Now, I really need to explain the “broken” thing.  Our hormone systems (at least in the pituitary) generally work in feedback loops.  Parts in the brain take in information about our body’s condition, external environment, emotions, etc.  It interprets that information and makes judgments about what our body needs more or less of and sends the appropriate signals to other parts of the body (like the pituitary).  The pituitary then sends out stimulating hormones (in the case of Cushing’s, ACTH – Adrenocorticotropic Hormone) that tell other glands to produce their various hormones for use.  Again, in the case of Cushing’s, ACTH stimulates Cortisol specifically.  When there is sufficient cortisol in the body, it “feeds back” to the brain and pituitary that there is sufficient and the production of ACTH stops/drops.
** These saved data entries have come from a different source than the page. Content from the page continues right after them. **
/-- **… hence branch C's per-datum antecedent «∃ ρ qK, QPinned ∧ PilotKummerCompatHull» FAILS** there (any `col`, every pair of realising
ideles) — W-neg-1's `WRow.not_exists_qPinned_and_hull_triple_of_hullCells_tameSharp`. [cite: Mochizuki2012, IUTchIII Cor. 3.12 Step (xi-f) p. 184] [cite: DupuyHilado2025, §4.9] [claim: Mochizuki2012, status: disputed] -/
theorem WRow.not_exists_qPinned_and_hull_lamSeven_twentyNine_band {k l : ℕ} (hk : k = 29) (hl : l.Prime) (hlo : 481 ≤ l) (hhi : l ≤ 33911153561)
    (T : Cor22.ThetaVolumeDatumAt (ratPoint ((2 : ℚ)⁻¹ + 2 / 7 ^ k)) l) :
    letI := T.instFieldF; letI := T.instNumberFieldF; letI := T.instAlgebraF; letI := T.instFieldK
    letI := T.instNumberFieldK; letI := T.instAlgebraK; letI := T.instFieldFbar; letI := T.instAlgebraFbar
    letI := T.instAlgebraKFbar; letI := T.instIsElliptic
    ∀ {logv : PadicLogs T.K} (hlog : LogvAnalytic logv) (M : Type) [Field M] [NumberField M]
      (archPk : ∀ (j : (thetaIndex (pilotDataOfK T.D T.K)).Label) (vQ : (thetaIndex (pilotDataOfK T.D T.K)).VQ),
        Set ((logShellsDH (pilotDataOfK T.D T.K) logv).Packet j vQ))
      (archSub : ∀ (j : (thetaIndex (pilotDataOfK T.D T.K)).Label) (v : (thetaIndex (pilotDataOfK T.D T.K)).V),
        Set ((logShellsDH (pilotDataOfK T.D T.K) logv).Packet j ((thetaIndex (pilotDataOfK T.D T.K)).over v)))
      (Ψ : ℤ → ∀ v : (thetaIndex (pilotDataOfK T.D T.K)).V, v ∈ (thetaIndex (pilotDataOfK T.D T.K)).Vbad →
        Set ((logShellsDH (pilotDataOfK T.D T.K) logv).StarPacket v))
      (act : ℤ → ∀ v : (thetaIndex (pilotDataOfK T.D T.K)).V, v ∈ (thetaIndex (pilotDataOfK T.D T.K)).Vbad →
        (logShellsDH (pilotDataOfK T.D T.K) logv).StarPacket v → Module.End ℚ ((logShellsDH (pilotDataOfK T.D T.K) logv).StarPacket v))
      (Mmod : ℤ → ∀ j : (thetaIndex (pilotDataOfK T.D T.K)).LabelStar, Set ((logShellsDH (pilotDataOfK T.D T.K) logv).GlobalPacket j.1))
      (region : ℤ → ∀ j : (thetaIndex (pilotDataOfK T.D T.K)).LabelStar, FinDivisor M → ∀ vQ : (thetaIndex (pilotDataOfK T.D T.K)).VQ,
        Set ((logShellsDH (pilotDataOfK T.D T.K) logv).Packet j.1 vQ))
      (n : ℤ) {HT : Type} {LogLink : HT → HT → Type} {IsFull : ∀ {s t : HT}, LogLink s t → Prop}
      (lat : LGPGaussianLogThetaLattice LogLink IsFull)
      {Frd : Type} {IsoF : Frd → Frd → Type} {Ob : Frd → Type} {realify : Frd → Frd} {Strip : Type}
      {IsoS : Strip → Strip → Type} {Mv : ∀ v : (thetaIndex (pilotDataOfK T.D T.K)).V, v ∈ (thetaIndex (pilotDataOfK T.D T.K)).Vbad → Type}
      [∀ v h, Monoid (Mv v h)]
      (sig : GlobalLGPFrobenioidSignature (thetaIndex (pilotDataOfK T.D T.K)).lstar (thetaIndex (pilotDataOfK T.D T.K)).V
        (· ∈ (thetaIndex (pilotDataOfK T.D T.K)).Vbad) Frd IsoF Ob realify Strip IsoS Mv)
      (split : SplittingMonoids Mv) {ObΔ : Type} {N : ∀ v : (thetaIndex (pilotDataOfK T.D T.K)).V, v ∈ (thetaIndex (pilotDataOfK T.D T.K)).Vbad → Type}
      [∀ v h, Monoid (N v h)] (qData : QPilotData ObΔ N)
      (tq : ∀ (pp : Nat.Primes) (x : (thetaIndex (pilotDataOfK T.D T.K)).Fibre (.inr pp)),
        haveI : Fact (pp : ℕ).Prime := ⟨pp.2⟩; kOf (pilotDataOfK T.D T.K) pp.1 x)
      (t : ∀ (pp : Nat.Primes) (_ : Fin (pilotDataOfK T.D T.K).lstar) (x : (thetaIndex (pilotDataOfK T.D T.K)).Fibre (.inr pp)),
        haveI : Fact (pp : ℕ).Prime := ⟨pp.2⟩; kOf (pilotDataOfK T.D T.K) pp.1 x)
      (htq0 : ∀ pp x, tq pp x ≠ 0)
      (htq1 : ∀ (pp : Nat.Primes) (x : (thetaIndex (pilotDataOfK T.D T.K)).Fibre (.inr pp)),
        haveI : Fact (pp : ℕ).Prime := ⟨pp.2⟩; placeOf (pilotDataOfK T.D T.K) pp.1 x ∉ (pilotDataOfK T.D T.K).S → ‖tq pp x‖ = 1)
      (col : ℤ → Column (logShellsDH (pilotDataOfK T.D T.K) logv))
      (_ht0 : ∀ pp i x, t pp i x ≠ 0)
      (_ht : ∀ (pp : Nat.Primes) (i : Fin (pilotDataOfK T.D T.K).lstar) (x : (thetaIndex (pilotDataOfK T.D T.K)).Fibre (.inr pp)),
        haveI : Fact (pp : ℕ).Prime := ⟨pp.2⟩
        Real.log ‖t pp i x‖ = -((pilotDataOfK T.D T.K).thetaPilot i (placeOf (pilotDataOfK T.D T.K) pp.1 x)) *
          logNorm T.K (placeOf (pilotDataOfK T.D T.K) pp.1 x) / localDegree T.K (placeOf (pilotDataOfK T.D T.K) pp.1 x))
      (_htq : ∀ (pp : Nat.Primes) (x : (thetaIndex (pilotDataOfK T.D T.K)).Fibre (.inr pp)),
        haveI : Fact (pp : ℕ).Prime := ⟨pp.2⟩
        Real.log ‖tq pp x‖ = -((pilotDataOfK T.D T.K).qPilot (placeOf (pilotDataOfK T.D T.K) pp.1 x)) *
          logNorm T.K (placeOf (pilotDataOfK T.D T.K) pp.1 x) / localDegree T.K (placeOf (pilotDataOfK T.D T.K) pp.1 x)),
      ¬ ∃ (ρ : (∀ v : (thetaIndex (pilotDataOfK T.D T.K)).V, v ∈ (thetaIndex (pilotDataOfK T.D T.K)).Vbad →
              Set ((logShellsDH (pilotDataOfK T.D T.K) logv).StarPacket v)) →
            ∀ (j : (thetaIndex (pilotDataOfK T.D T.K)).Label) (vQ : (thetaIndex (pilotDataOfK T.D T.K)).VQ),
              Set ((logShellsDH (pilotDataOfK T.D T.K) logv).Packet j vQ))
          (qK : ∀ v : (thetaIndex (pilotDataOfK T.D T.K)).V, v ∈ (thetaIndex (pilotDataOfK T.D T.K)).Vbad →
            Set ((logShellsDH (pilotDataOfK T.D T.K) logv).StarPacket v)),
          QPinned ({ toSituation := situationPrVol (pilotDataOfK T.D T.K) hlog M archPk archSub Ψ act Mmod region, col := col } :
              LatticeSituation (thetaIndex (pilotDataOfK T.D T.K)))
            (settingPrVolSharp (pilotDataOfK T.D T.K) hlog M archPk archSub Ψ act Mmod region n lat sig split qData tq t htq0 htq1) ρ qK ∧
          PilotKummerCompatHull ({ toSituation := situationPrVol (pilotDataOfK T.D T.K) hlog M archPk archSub Ψ act Mmod region, col := col } :
              LatticeSituation (thetaIndex (pilotDataOfK T.D T.K)))
            (settingPrVolSharp (pilotDataOfK T.D T.K) hlog M archPk archSub Ψ act Mmod region n lat sig split qData tq t htq0 htq1) ρ qK := by
  subst hk
  obtain ⟨hhi', hodd, h7, hi⟩ := RefBand.hex29_band_aux hl hlo hhi
  revert T
  rw [lamSeven_eq_hex29]
  intro T
  exact WRow.not_exists_qPinned_and_hull_triple_of_hullCells_tameSharp isABCTriple_hex29 T ⟨7, by norm_num⟩ (by norm_num) (by norm_num) (by norm_num)
    h7 (by norm_num) factorization_triple_hex29.2.1 (i := (l - 1) / 2 - 1) hi
    (fun A hA30 hA15 hAev hA3 hA5 => RefBand.cells_hex29_band hlo hhi' hodd (by omega) A hA30 hA15 hAev hA3 hA5)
With Cushing’s, that loop is broken.  Really broken.  There is a tumor getting in the way and throwing everything off.  The tumor produces ACTH on it’s own, stimulating cortisol production by the adrenals.  That in turn shuts down the pituitary from producing it, because there is already enough or too much.  It means that our bodies don’t react normally to internal nor external stressors.  We have FAR too much cortisol at night, when it should be almost non-existent in the body to allow for sleep.  We can have low cortisol during the day when we need it to be active.  We can be “revved up” like we’re running a marathon while sitting on a chair, resting.  But it also means that when we are stressed, ill (just a cold, even), in pain, or exerting extra energy, our body does not have the feedback to produce more cortisol to allow us to function appropriately.
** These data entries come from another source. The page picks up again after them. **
import Summits.CriticalPhenomena.PercolationContinuityZ3.Theorems.PercNearOneGluingNoHeavyLowerTailIncStarDegreeTwoRoot
import HarnessLib

/-!
# The joint (star, hRZ) induction: the base case of an otherwise isolated root

Support file for the Sahi programme (`--supports stmt-CriticalPhenomena-4575`, prover prim-sahi-p2 gen 29).  No definitions, no named facts, no
sorries; standard axioms.  Memo `run/shared/lean/prim/prim-sahi/FROM-prim-sahi-p2-gen29-ROOT-FIBRE-DICHOTOMY.md` §4c, `prim-sahi-p2/PROOF-E3.md` (39j).

In the joint induction on (increasing star, root-edge Bernstein forms hRZ) of memo §4c the hRZ step along a root pair `e = s(s,z)` expands along a
SECOND fractional root pair (`EdgeInduction.rootEdgeBernstein_of_twoEdgeFibres`).  When there is none and every other pair at the root has weight `0`,
the root is almost surely isolated once `e` is pinned closed, and both hRZ forms along `e` are nonnegative outright: the one with two closed copies is
`(2/3)·P_{w[e↦1]}(A∩B∩C)`, the one with two glued copies is a pendant-root form, nonnegative by Harris' inequality
(`IncStar.polar₁_pin00_left_nonneg`, `IncStar.polar₁_pin00_right_nonneg` with `u = v = z`).  **`rootEdgeBernstein_of_isolatedRoot`.**
-/

noncomputable section

namespace Summit.CriticalPhenomena.PercolationContinuityZ3.Theorems

namespace IncStar

open MeasureTheory Set Literature.Probability.Percolation Literature.Probability.LatticeModels EdgeInduction
open scoped Classical

variable {n : ℕ}

/-- **Base case of the hRZ induction: an otherwise isolated root.**  If every pair `s(s,z')`, `z' ∉ {s, z}`, has weight `0`, then both root-edge
Bernstein forms of the increasing star along `e = s(s,z)` are nonnegative (targets `b, c, y ≠ s`). [this work] -/
theorem rootEdgeBernstein_of_isolatedRoot (w : Sym2 (Fin n) → unitInterval) {s z b c y : Fin n}
    (hb : b ≠ s) (hc : c ≠ s) (hy : y ≠ s)
    (hw : ∀ z' : Fin n, z' ≠ s → z' ≠ z → w s(s, z') = 0) :
    0 ≤ polar₁ (prodBernoulli (Function.update w s(s, z) 0)) (prodBernoulli (Function.update w s(s, z) 1))
        (openConn s b) (openConn s c) (openConn s y) ∧
      0 ≤ polar₁ (prodBernoulli (Function.update w s(s, z) 1)) (prodBernoulli (Function.update w s(s, z) 0))
        (openConn s b) (openConn s c) (openConn s y) := by
  have hw' : ∀ z' : Fin n, z' ≠ s → z' ≠ z → z' ≠ z → w s(s, z') = 0 := fun z' h1 h2 _ => hw z' h1 h2
  have hpin : pin₂ w s(s, z) s(s, z) 0 0 = prodBernoulli (Function.update w s(s, z) 0) := by
    simp only [pin₂, Function.update_idem]
  constructor
  · have h := polar₁_pin00_left_nonneg w hw' hb hc hy (prodBernoulli (Function.update w s(s, z) 1))
    rwa [hpin] at h
  · have h := polar₁_pin00_right_nonneg w (Function.update w s(s, z) 1) hw' hb hc hy
    rwa [hpin] at h

end IncStar

end Summit.CriticalPhenomena.PercolationContinuityZ3.Theorems

end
This is why even in a high cortisol day, if I overdo it, I can crash so hard I can’t keep my eyes open.  Why I can become so cold that blankets, warm clothes and a wood stove (on an already warm day) cannot warm me up.  Why I can become nauseated (another low symptom) and that can lead to serious danger (Look up adrenal crisis).  You see, if I use up whatever my tumor is producing, generally speaking, my pituitary doesn’t fill in the gap because it is suppressed (asleep).  It doesn’t say “She’s doing too much, let’s produce more hormones so she can get through it.”  I’ve noticed this happen in cortisol highs and lows.  Generally I’m FAR more careful in a low because I already know my body cannot handle much of anything, but there were times when I would push myself in a high to get a job done, and then I would crash and burn.  It was bad news and I didn’t understand how dangerous it was at the time (okay, I still do it sometimes, but I REALLY try not to).  And sadly, unlike the normal progression of tiring while exerting yourself, it generally didn’t come with any warning signs.  I was capable, then I wasn’t.  It was sudden.  I cannot tell when I am coming up on that wall, but once I hit it, it is too late.  I am ill, not just a little tired.  And because sleep only does a little in my Cushing’s situation, I don’t start fresh tomorrow.  Now I’m in the whole…one I might not recover from.  This new level of exhaustion at times has become my new “normal.”  It’s bad news, but it’s my life.  So if I say something as silly as driving in “Nowhere, Alaska” is too stressful, I mean it.  It can make me physically ill, and it doesn’t mean I mentally stress over it..it is my body recognizing the energy drain.  I cannot lose any more of what I currently have…there just isn’t enough left.

I know this sounds so negative and depressing.  It is.  It wasn’t my intent to end that way, but the reality is, this disease hurts us so much already, we don’t need misunderstanding (even misguided desires to help) causing us more.  And seriously, just ask!  We would love nothing more than to educate others about what we’re going through.  We know it is so convoluted and overwhelming and that you can only handle little tidbits at a time, but any understanding is better than none.  It can be so hard for us not to do those things we used to, especially things we consider necessary, simple, or things we love and enjoy, and it helps to have someone understand that and not pressure us into doing more than we should or judging us for not reacting like we used to.  We still want to be friends and would love nothing more than to help you or go do those fun things with you…we just know our limits.  Stick by us and please don’t take it personally.